The increasing complexity of national development requires public policies that are adaptive, data-driven, and evidence-based. However, many governments, particularly in developing countries, still face significant challenges in utilizing national data effectively due to data fragmentation, limited analytical capabilities of information systems, and the underutilization of Artificial Intelligence (AI). These limitations hinder the formulation of accurate and proactive public policies. This study aims to propose a conceptual framework that integrates national data, Information Systems, and AI to support intelligent policymaking.
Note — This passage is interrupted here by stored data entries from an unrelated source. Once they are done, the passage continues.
import Literature.MathematicalPhysics.QuantumFieldTheory.ConformalBootstrap3D.PointKernelK34L505Data
import Literature.MathematicalPhysics.QuantumFieldTheory.ConformalBootstrap3D.PointKernelK34L505Segs
import Literature.MathematicalPhysics.QuantumFieldTheory.ConformalBootstrap3D.PointKernelParts

/-!
# K34L505 certificate, kernel part file P48: one-cell head segments 110, 111 in level ranges

The head cells whose kernel evaluation exceeds one `decide` are one-cell segments of `hsegsK34L505`; each is
checked by `PCert.hPartSideOK` (side conditions) and `PCert.hPartOK` per level range `[n_lo, n_lo + count)`
against an integer claim, the claims summing to `≥ 0` (`PointKernel.partsOK`); soundness is
`PCert.hParts_sound` (`PointKernelParts`).  The part files are mutually independent (each imports only
the data file); the ranges of one cell may span several of them, and the per-cell conclusions
`hparts_i` / `hcell_i` of those cells are assembled in `PointKernelK34L505.lean`.
Estimated kernel time 230 s.
-/

set_option maxRecDepth 100000
set_option maxHeartbeats 0

namespace Literature.MathematicalPhysics.QuantumFieldTheory.ConformalBootstrap3D.PointKernelK34L505

open Literature.MathematicalPhysics.QuantumFieldTheory.ConformalBootstrap3D.PointKernel

/-- levels `[30, 43)` of segment 110: partial lower sum `≥` claim. [folklore] -/
theorem part_110_1 : certK34L505.hPartOK (PCert.segAt hsegsK34L505 110) JHK34L505 30 13 (13214913780822046343154301775777991338) = true := by
  decide +kernel

/-- levels `[43, 52)` of segment 110: partial lower sum `≥` claim. [folklore] -/
theorem part_110_2 : certK34L505.hPartOK (PCert.segAt hsegsK34L505 110) JHK34L505 43 9 (2762977529409124705532914737970414588) = true := by
  decide +kernel

/-- levels `[52, 57)` of segment 110: partial lower sum `≥` claim. [folklore] -/
theorem part_110_3 : certK34L505.hPartOK (PCert.segAt hsegsK34L505 110) JHK34L505 52 5 (531432749290431610081316672457299394) = true := by
  decide +kernel

/-- one-cell segment 111 (row 6, cell `[3591/512, 449/64]`, chord, `n_F = 48`,
3 level ranges): side conditions. [folklore] -/
theorem pside_111 : certK34L505.hPartSideOK (PCert.segAt hsegsK34L505 111) JHK34L505 = true := by
  decide +kernel

/-- its level ranges `(n_lo, count, claim)`. [folklore] -/
def partsK34L505_111 : List (ℕ × ℕ × ℤ) := [(0, 31, -14053351871413361012311764730331327252), (31, 13, 12273060454879559207028681557488694829), (44, 5, 1780291416533801805283083172842632425)]

/-- the ranges tile `[0, n_F]` and the claims sum to `≥ 0`. [folklore] -/
theorem pcov_111 : PointKernel.partsOK 48 partsK34L505_111 = true := by
  decide +kernel

/-- levels `[0, 31)` of segment 111: partial lower sum `≥` claim. [folklore] -/
theorem part_111_0 : certK34L505.hPartOK (PCert.segAt hsegsK34L505 111) JHK34L505 0 31 (-14053351871413361012311764730331327252) = true := by
  decide +kernel

end Literature.MathematicalPhysics.QuantumFieldTheory.ConformalBootstrap3D.PointKernelK34L505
This research adopts a Design Science Research (DSR) approach to develop an artifact in the form of the National AI-Driven Policy Intelligence Framework (NAPIF). The framework is designed using a layered architecture consisting of data, processing, and output layers, supported by AI capabilities such as pattern recognition, predictive analytics, and policy recommendation generation. The proposed model transforms fragmented data into actionable insights through an integrated system that supports decision-making processes. The results indicate that the proposed framework enhances data integration, improves analytical capabilities, and enables predictive and adaptive policymaking. Compared to conventional systems, the framework provides more comprehensive decision support and supports continuous policy improvement through a feedback-driven mechanism. The study contributes theoretically by integrating the domains of Information Systems, AI, and public policy into a unified framework, and practically by offering a strategic approach for governments to implement data-driven governance aligned with long-term development goals. This study is limited by its conceptual nature; therefore, future research is recommended to validate the framework through empirical implementation and real-world case studies.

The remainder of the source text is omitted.